Women literally get Botox in their lunch breaks. Clinics in local shopping centres proudly advertise injectables in their store fronts.

It’s not a question of if, but how many, of the people in your life have had some kind of work done.

But the challenge for consumers is making sure they pick a qualified clinician.

That isn’t always easy, because anyone with a standard medical degree is legally allowed to perform cosmetic surgical procedures in Australia.

This week news.com.au is examining why a lack of industry regulation and confusion about the term “cosmetic surgeon” means patients are handing over their bodies and cash to dodgy doctors, with devastating and often lethal consequences.

We’ve asked industry experts to explain exactly what you need to look for when choosing to undergo a cosmetic or plastic surgical procedure.

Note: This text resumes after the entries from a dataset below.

import Literature.MathematicalPhysics.QuantumFieldTheory.Balaban1983to89.B6GlobalChartV1
import Literature.MathematicalPhysics.QuantumFieldTheory.Balaban1983to89.B6Ineq268MultiLevelBox

/-!
# `Balaban1983to89.B6ScalarChartV1` — T. Bałaban, *Propagators and renormalization transformations for lattice gauge theories. II*, Commun. Math.
# Phys. **96** (1984) 223–250 [Balaban1984PropagatorsII], (2.13)–(2.17) p. 225, (2.88) p. 238: THE SCALAR DICTIONARY between the V1 global torus
# `T_η = Site P 0` over r03's `domT` (the carrier of `Δ_a`, `R = RE`, `∂P∂* = ∂(1 − R)∂*` of `B6SectAVectorModelV1`/`B6SectAOperatorsV1`) and p21's
# torus matrices on the fundamental box `Π_μ[0, N_μ)` (`perLapT`, `mlOpT` of `B6MultiLevelTorusOperator`, the block average `QB`) along the identity
# chart `toBox`/`boxEquiv`: Laplacian ↔ Laplacian, gauge space `N(Q′)` ↔ `N(Q′)`, `R` ↔ THE orthogonal projection onto `ΔN(Q′)`, the kernel of
# `∂P∂*`, and the transfer of a (2.88)-type entry bound to the block majorant on `geomT` (ROUTE V, B6-CLOSURE.md §5 items 7–11, input (d2)/(d5-b))

statement-level skeleton of published theorems with citation tags; proofs where landed; nothing here is a claim about the Yang–Mills mass gap

PDF held: `paper:balaban1984-cmp96-propagators-rt-ii` (journal page = PDF page + 222); p. 225 [PDF 3] ((2.13)–(2.17)), p. 238 [PDF 16] ((2.88)), p. 239
[PDF 17] ((2.90)–(2.92)) re-read from the materialised text `~/.lit/texts/paper-balaban1984-cmp96-propagators-rt-ii/p0003.txt`, `p0016.txt`,
`p0017.txt` (this seat, 2026-08-23).

PRINT (verbatim up to notation).  p. 225: *"let R be an orthogonal projection in the space L²(T_η) onto the subspace ΔN(Q′). … Rf = Δλ = Δ′_aλ =
(I − G′Q′*(Q′G′²Q′*)⁻¹Q′G′)f. (2.17)"*; p. 226: *"Δ_a = ∂*∂ + ∂R∂* + Q*aQ = Δ − ∂P∂* + Q*aQ, (2.19)"*; p. 238: *"Finally let us consider the kernel
of the operator ∂P∂* appearing in ∂R∂*, R = I − P given by (2.18). We have from Lemma 2.1, Proposition 2.2 and (2.87),
|(∂_μP∂_ν*)(x, x′)| ≤ O(1)(L^jη)^{−2}(L^{j′}η)^{−d}e^{−δ₂d(y,y′)} (2.88) where x ∈ B^j(y), x′ ∈ B^{j′}(y′), y ∈ Λ_j, y′ ∈ Λ_{j′}"*;
p. 224: *"we admit the case when some domains Ω_j are equal to T_η"*.

CITATION HEADER (lean-in-tree rule) — WHAT IS REPRODUCED.  Phase-2 file of the `lit-balaban` typed skeleton (HOME `run/shared/lean/pub/lit-balaban/`),
seat **p22 gen 19**, item (b) TAKEN at the B6 fold owner's request (r03 g19, lit-balaban-p22/INBOX.md 2026-08-23T02:32:05Z: *"please TAKE the scalar
V1 ↔ torus-matrix dictionary over `domT`"*); SKELETON rows **B6.Eq2.17** × **B6.Eq2.88** × **B6.Prop2.6** (cells only; no decl of record touched; referee
ref-4).  ROUTE V of B6-CLOSURE §5 item 7 runs the genuine `k`-level Proposition 2.6 on the V1 global torus `PBond (PV d ℓ m K) 0` with `Δ_a :=
deltaAE (domT hN D hk) c w` (r03's `B6GlobalChartV1`), whose projection part is `Dg := onFun (dE c ∘ (1 − RE) ∘ dsE c)` (`B6AgreeLapV1Chart.deltaAE_split`);
the (2.88) majorant of `Dg` (the `hDg`/`hPl` slot of p38's `B6Ineq2134KFamKLevelTorus.h2134_kFam_torus`) is proved by p21 for THEIR torus matrices
(`B6Ineq288MultiLevelTorus`, in flight).  THIS FILE is the dictionary between the two carriers, CONSUMER-AGNOSTIC on p21's side (the torus `R` enters as
ANY matrix `Rm` with the three defining properties of the orthogonal projection onto `Δ′_aN(Q′)` — symmetric, range inside, fixing — which p21's
`rM_transpose`/`rM_mulVec_eq`/`rM_mulVec_dP_of_ker`-type lemmas supply):
* §1 the chart and the lattice translations: `toBox_shift`/`toBox_unshift` (`toBox (x ± e_μ) = tshift (±e_μ) (toBox x)`).
* §2 **`lapE_chart`**: V1's `lapE c` IS `c²·perLapT` read through the chart.
* §3 **`inGauge_chart_iff`/`chart_mem_ker_QpE_iff`**: `λ ∘ toBox ∈ N(Q′)` of `domT hN D hk` (V1's `InGauge`: vanishing averages over the blocks
  `B^j(y)`, `y ∈ Λ_j`) IFF p21's block average `QB D.toDomains λ = 0` — through `lamSite_domT_iff` (`y^j(x) ∈ Λ_j ⟺ lev x = j`) and the block
  bijection `sum_block_chart`.
* §4 **`mlOpT_mulVec_of_QB_eq_zero`**: on `N(Q′)` the averaging part of `Δ′_a` vanishes, `Δ′_aλ = −Δ^{per}λ` (*"Of course Q′λ = 0 … Δλ = Δ′_aλ"*).
* §5 **`RE_chart`**: for every symmetric matrix `Rm` with `Rm f ∈ Δ′_a N(Q′)` and `Rm(Δ′_aλ) = Δ′_aλ` (`λ ∈ N(Q′)`): `RE (domT hN D hk) c f x =
  (Rm (f ∘ chart⁻¹))(toBox x)` — V1's `R` (the abstract orthogonal projection onto `lapE c″N(Q′)`) IS p21's matrix, by the uniqueness of orthogonal
  projections (`Submodule.eq_starProjection_of_mem_of_inner_eq_zero`); `RE_single` (entries).
* §6 **`Dg_single`**: the bond kernel of `∂(1 − R)∂*`: `Dg(b, b′) = c²·((S_μ − 1)(1 − Rm)(S_ν − 1)ᵀ)(toBox b₋, toBox b′₋)` (`S_μ = shiftMat (unitVec μ)`).
* §7 **`hasMajorant_Dg_chart`**: an entry bound `|((S_μ − 1)(1 − Rm)(S_ν − 1)ᵀ)(z, z′)| ≤ C·len(y)^{−2}·W(y′)^{−1}·e^{−δd_T(y,y′)}` (the shape of (2.88) in
  lattice units, `W(y′) = (L^{j′})^{d+1}`) gives `HasMajorant (g := geomT D) (blkV1 hN D) Dg (c²(d+1)C·len(y)^{−2}·e^{−δd_T(y,y′)})` — the `hDg` slot.
THEOREMS ONLY (no `def`, no `def … : Prop`, no new hypothesis-fact); standard axioms; imports BY NAME, restating nothing.

HONEST SCOPE / DIVERGENCES. (1) Lattice units on p21's side (fine spacing `1`), V1 fine factor `c` on r03's side: the dictionary carries the explicit
`c²`; print's `η = L^{−k}` normalisation is the consumer's ((d5-b) runs the global side with one `c′`). (2) `Rm` is abstract here: the instantiation
with p21's torus `R = 1 − G′Q′*(Q′G′²Q′*)⁻¹Q′G′` and the discharge of the §7 entry bound from their torus (2.88) is a separate (short) file once
`B6Ineq288MultiLevelTorus` lands. (3) The projection characterisation uses symmetry + range + fixing only (idempotency follows); weights `a_j` enter
only through `mlOpT` in the hypotheses and drop out on `N(Q′)` (§4) — `R` does not depend on them, as print's definition (an orthogonal projection
onto `ΔN(Q′)`) says. (4) Nothing here is the (2.88) estimate itself.  NOT summit progress.  Unit `lit-balaban-p22` (gen 19), 2026-08-23.
-/

noncomputable section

All medical professionals working in Australia must be registered with the Australian Health Practitioner Regulation Agency (AHPRA).

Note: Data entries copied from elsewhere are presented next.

import Literature.Analysis.FunctionSpaces.TorusWienerSobolevInterpolation
import Literature.Analysis.FunctionSpaces.TorusAgmonExplicit
import HarnessLib

/-!
# Agmon's inequality on `T²`: `‖v‖²_∞ ≤ C ‖v‖₂ ‖Δv‖₂` for zero-mean fields

Analysis/FunctionSpaces proof file (theorems only; no definitions, no named facts). The planar
case `(s₁, s₂) = (0, 2)`, `n = 2` of the tree's fractional Agmon inequality
`Torus.exists_norm_le_hsSeminorm_interpolation` (Robinson–Sadowski–Silva 2012, Lemma 3.2 with
(3.2)): for every smooth zero-mean `v : T² → ℝ²` and every `x`,
`‖v(x)‖² ≤ C · ‖v‖_{L²} · ‖Δv‖_{L²}`, with the Fourier sums identified with `∫‖v‖²` (Parseval) and
`∫‖Δv‖²` (tree `Torus.hasSum_freq_sq_mul_norm_sq_mFourierCoeff`). Requested by the
SawtoothPulseCascade line `lip-agmon` (Lipschitz envelope via Agmon on `∂ⱼL`).

## Mathlib / tree search

Tree (reused): `Torus.exists_norm_le_hsSeminorm_interpolation`, `Torus.hasSum_sq_mFourierCoeff_euclidean`,
`Torus.hasSum_freq_sq_mul_norm_sq_mFourierCoeff`; the `T³` explicit version is
`Torus.norm_sq_le_two_div_pi_sq_mul_sqrt`. Searched `agmon.*fin_two`, `norm_sq_le.*laplacian.*Fin 2`: nothing.

## References

* J. C. Robinson, W. Sadowski, R. P. Silva, J. Math. Phys. 53 (2012) 115618, Lemma 3.2, (3.2), (3.10). [RobinsonSadowskiSilva2012]
* S. Agmon, *Lectures on elliptic boundary value problems* (1965), §13 Lemma 13.2. [Agmon1965]
-/

noncomputable section

open MeasureTheory Set Filter Topology Real UnitAddTorus
open scoped ENNReal NNReal

namespace Literature.Analysis.FunctionSpaces

namespace Torus

/-- **Agmon's inequality on `T²`.** There is `C > 0` such that every smooth zero-mean
`v : T² → ℝ²` satisfies, at every point, `‖v(x)‖² ≤ C · (∫‖v‖²)^{1/2} · (∫‖Δv‖²)^{1/2}`.
[cite: RobinsonSadowskiSilva2012, Lemma 3.2 with (3.2) (n = 2, s₁ = 0, s₂ = 2)] -/
theorem exists_norm_sq_le_agmon_fin_two :
    ∃ C : ℝ, 0 < C ∧ ∀ v : UnitAddTorus (Fin 2) → EuclideanSpace ℝ (Fin 2), IsSmooth v → HasZeroMean v →
      ∀ x : UnitAddTorus (Fin 2), ‖v x‖ ^ 2 ≤
        C * Real.sqrt (∫ y, ‖v y‖ ^ 2) * Real.sqrt (∫ y, ‖laplacian v y‖ ^ 2) := by
  have hcard : (Fintype.card (Fin 2) : ℝ) = 2 := by simp
  obtain ⟨C, hC0, hC⟩ := exists_norm_le_hsSeminorm_interpolation (d := Fin 2) (s₁ := 0) (s₂ := 2)
    (by rw [hcard]; norm_num) (by rw [hcard]; norm_num)
  refine ⟨C ^ 2 / (4 * π ^ 2) + 1, by positivity, fun v hv hmean x => ?_⟩
  have h := hC v hv hmean x
  rw [hcard] at h
  have e1 : ((2 : ℝ) - 2 / 2) / (2 - 0) = 1 / 2 := by norm_num
  have e2 : ((2 : ℝ) / 2 - 0) / (2 - 0) = 1 / 2 := by norm_num
  rw [e1, e2] at h
  -- the two Fourier sums
  set S₀ : ℝ := ∑' k : Fin 2 → ℤ,
    freqNormSq k ^ (0 : ℝ) * ‖mFourierCoeff (EuclideanSpace.complexify ∘ v) k‖ ^ 2 with hS₀
  set S₂ : ℝ := ∑' k : Fin 2 → ℤ,
    freqNormSq k ^ (2 : ℝ) * ‖mFourierCoeff (EuclideanSpace.complexify ∘ v) k‖ ^ 2 with hS₂
  -- Parseval: `S₀ = ∫‖v‖²`
  have hP := hasSum_sq_mFourierCoeff_euclidean
    (EuclideanSpace.continuous_complexify.comp hv.continuous : Continuous (EuclideanSpace.complexify ∘ v))
  have hS₀eq : S₀ = ∫ y, ‖v y‖ ^ 2 := by
    have e : (fun k : Fin 2 → ℤ => freqNormSq k ^ (0 : ℝ) * ‖mFourierCoeff (EuclideanSpace.complexify ∘ v) k‖ ^ 2) =
        fun k => ‖mFourierCoeff (EuclideanSpace.complexify ∘ v) k‖ ^ 2 := by
      funext k; rw [Real.rpow_zero, one_mul]
    rw [hS₀, e, hP.tsum_eq]
    refine integral_congr_ae (ae_of_all _ fun y => ?_)
    simp [Function.comp]
  -- `16π⁴ S₂ = ∫‖Δv‖²`
  have hB := hasSum_freq_sq_mul_norm_sq_mFourierCoeff hv
  have hS₂eq : S₂ = (∫ y, ‖laplacian v y‖ ^ 2) / (16 * π ^ 4) := by
    have hπ : (0 : ℝ) < π := Real.pi_pos
    have h16 : (16 : ℝ) * π ^ 4 ≠ 0 := by positivity
    have hB' := hB.div_const (16 * π ^ 4)
    have e : (fun k : Fin 2 → ℤ => (4 * π ^ 2 * freqNormSq k) ^ 2 *
        ‖mFourierCoeff (EuclideanSpace.complexify ∘ v) k‖ ^ 2 / (16 * π ^ 4)) =
        fun k => freqNormSq k ^ (2 : ℝ) * ‖mFourierCoeff (EuclideanSpace.complexify ∘ v) k‖ ^ 2 := by
      funext k
      rw [Real.rpow_two]
      field_simp
      ring
    rw [e] at hB'
    rw [hS₂, hB'.tsum_eq]
  have hS₀0 : 0 ≤ S₀ := by rw [hS₀eq]; positivity
  have hS₂0 : 0 ≤ S₂ := by rw [hS₂eq]; positivity
  -- square the interpolation inequality
  have hv0 : 0 ≤ ‖v x‖ := norm_nonneg _
  have hrhs0 : 0 ≤ C * Real.sqrt S₀ ^ (1 / 2 : ℝ) * Real.sqrt S₂ ^ (1 / 2 : ℝ) := by positivity
  have hsq : ‖v x‖ ^ 2 ≤ (C * Real.sqrt S₀ ^ (1 / 2 : ℝ) * Real.sqrt S₂ ^ (1 / 2 : ℝ)) ^ 2 :=
    pow_le_pow_left₀ hv0 h 2
  have hhalf : ∀ {a : ℝ}, 0 ≤ a → (a ^ (1 / 2 : ℝ)) ^ 2 = a := by
    intro a ha
    rw [← Real.rpow_natCast, ← Real.rpow_mul ha]
    norm_num
  have hexp : (C * Real.sqrt S₀ ^ (1 / 2 : ℝ) * Real.sqrt S₂ ^ (1 / 2 : ℝ)) ^ 2 =
      C ^ 2 * Real.sqrt S₀ * Real.sqrt S₂ := by
    rw [mul_pow, mul_pow, hhalf (Real.sqrt_nonneg _), hhalf (Real.sqrt_nonneg _)]
  rw [hexp] at hsq
  -- identify and compare constants
  have hsqrt2 : Real.sqrt S₂ = Real.sqrt (∫ y, ‖laplacian v y‖ ^ 2) / (4 * π ^ 2) := by
    rw [hS₂eq, Real.sqrt_div' _ (by positivity : (0 : ℝ) ≤ 16 * π ^ 4)]
    congr 1
    rw [show (16 : ℝ) * π ^ 4 = (4 * π ^ 2) ^ 2 by ring, Real.sqrt_sq (by positivity)]
  rw [hS₀eq, hsqrt2] at hsq
  have hA0 : 0 ≤ Real.sqrt (∫ y, ‖v y‖ ^ 2) := Real.sqrt_nonneg _
  have hB0 : 0 ≤ Real.sqrt (∫ y, ‖laplacian v y‖ ^ 2) := Real.sqrt_nonneg _
  have hπ2 : (0 : ℝ) < 4 * π ^ 2 := by positivity
  have hAB : 0 ≤ Real.sqrt (∫ y, ‖v y‖ ^ 2) * Real.sqrt (∫ y, ‖laplacian v y‖ ^ 2) := mul_nonneg hA0 hB0
  have e3 : C ^ 2 * Real.sqrt (∫ y, ‖v y‖ ^ 2) * (Real.sqrt (∫ y, ‖laplacian v y‖ ^ 2) / (4 * π ^ 2)) =
      C ^ 2 / (4 * π ^ 2) * (Real.sqrt (∫ y, ‖v y‖ ^ 2) * Real.sqrt (∫ y, ‖laplacian v y‖ ^ 2)) := by
    ring
  rw [e3] at hsq
  have e4 : (C ^ 2 / (4 * π ^ 2) + 1) * Real.sqrt (∫ y, ‖v y‖ ^ 2) * Real.sqrt (∫ y, ‖laplacian v y‖ ^ 2) =
      C ^ 2 / (4 * π ^ 2) * (Real.sqrt (∫ y, ‖v y‖ ^ 2) * Real.sqrt (∫ y, ‖laplacian v y‖ ^ 2)) +
        Real.sqrt (∫ y, ‖v y‖ ^ 2) * Real.sqrt (∫ y, ‖laplacian v y‖ ^ 2) := by
    ring
  rw [e4]
  linarith [hsq, hAB]

end Torus

end Literature.Analysis.FunctionSpaces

There is a search function on APHRA’s website where you can enter the name and health profession of a clinician you are interested in to check out their qualifications and if there have been any reports made against them.

This is the absolute bare minimum requirement.

For example, a doctor might be registered with APHRA and qualified as a GP, but that doesn’t necessarily mean they are trained to inject Botox into your face.


“See if they are a member of the Australian Society of Plastic Surgeons,” said the organisation’s president Professor Mark Ashton.

“There are other trained surgeons who aren’t necessarily trained plastic surgeons but at a minimum, they should have what’s called a Fellowship from the Royal Australasian College of Surgeons,” Prof Ashton said.

But you don’t necessarily need a plastic surgeon if you’re simply having injectables, as opposed to a more advanced procedure like rhinoplasty or breast augmentation.

For example, the Cosmetic Physicians’ College of Australia (CPCA) represents clinicians who are not surgeons, but are trained to perform cosmetic operations.

A “FCPCA” is a fellow of the organisation and has been officially endorsed.

The simple rule is this: If there’s a scalpel involved and your skin is being sliced open, you want a plastic surgeon.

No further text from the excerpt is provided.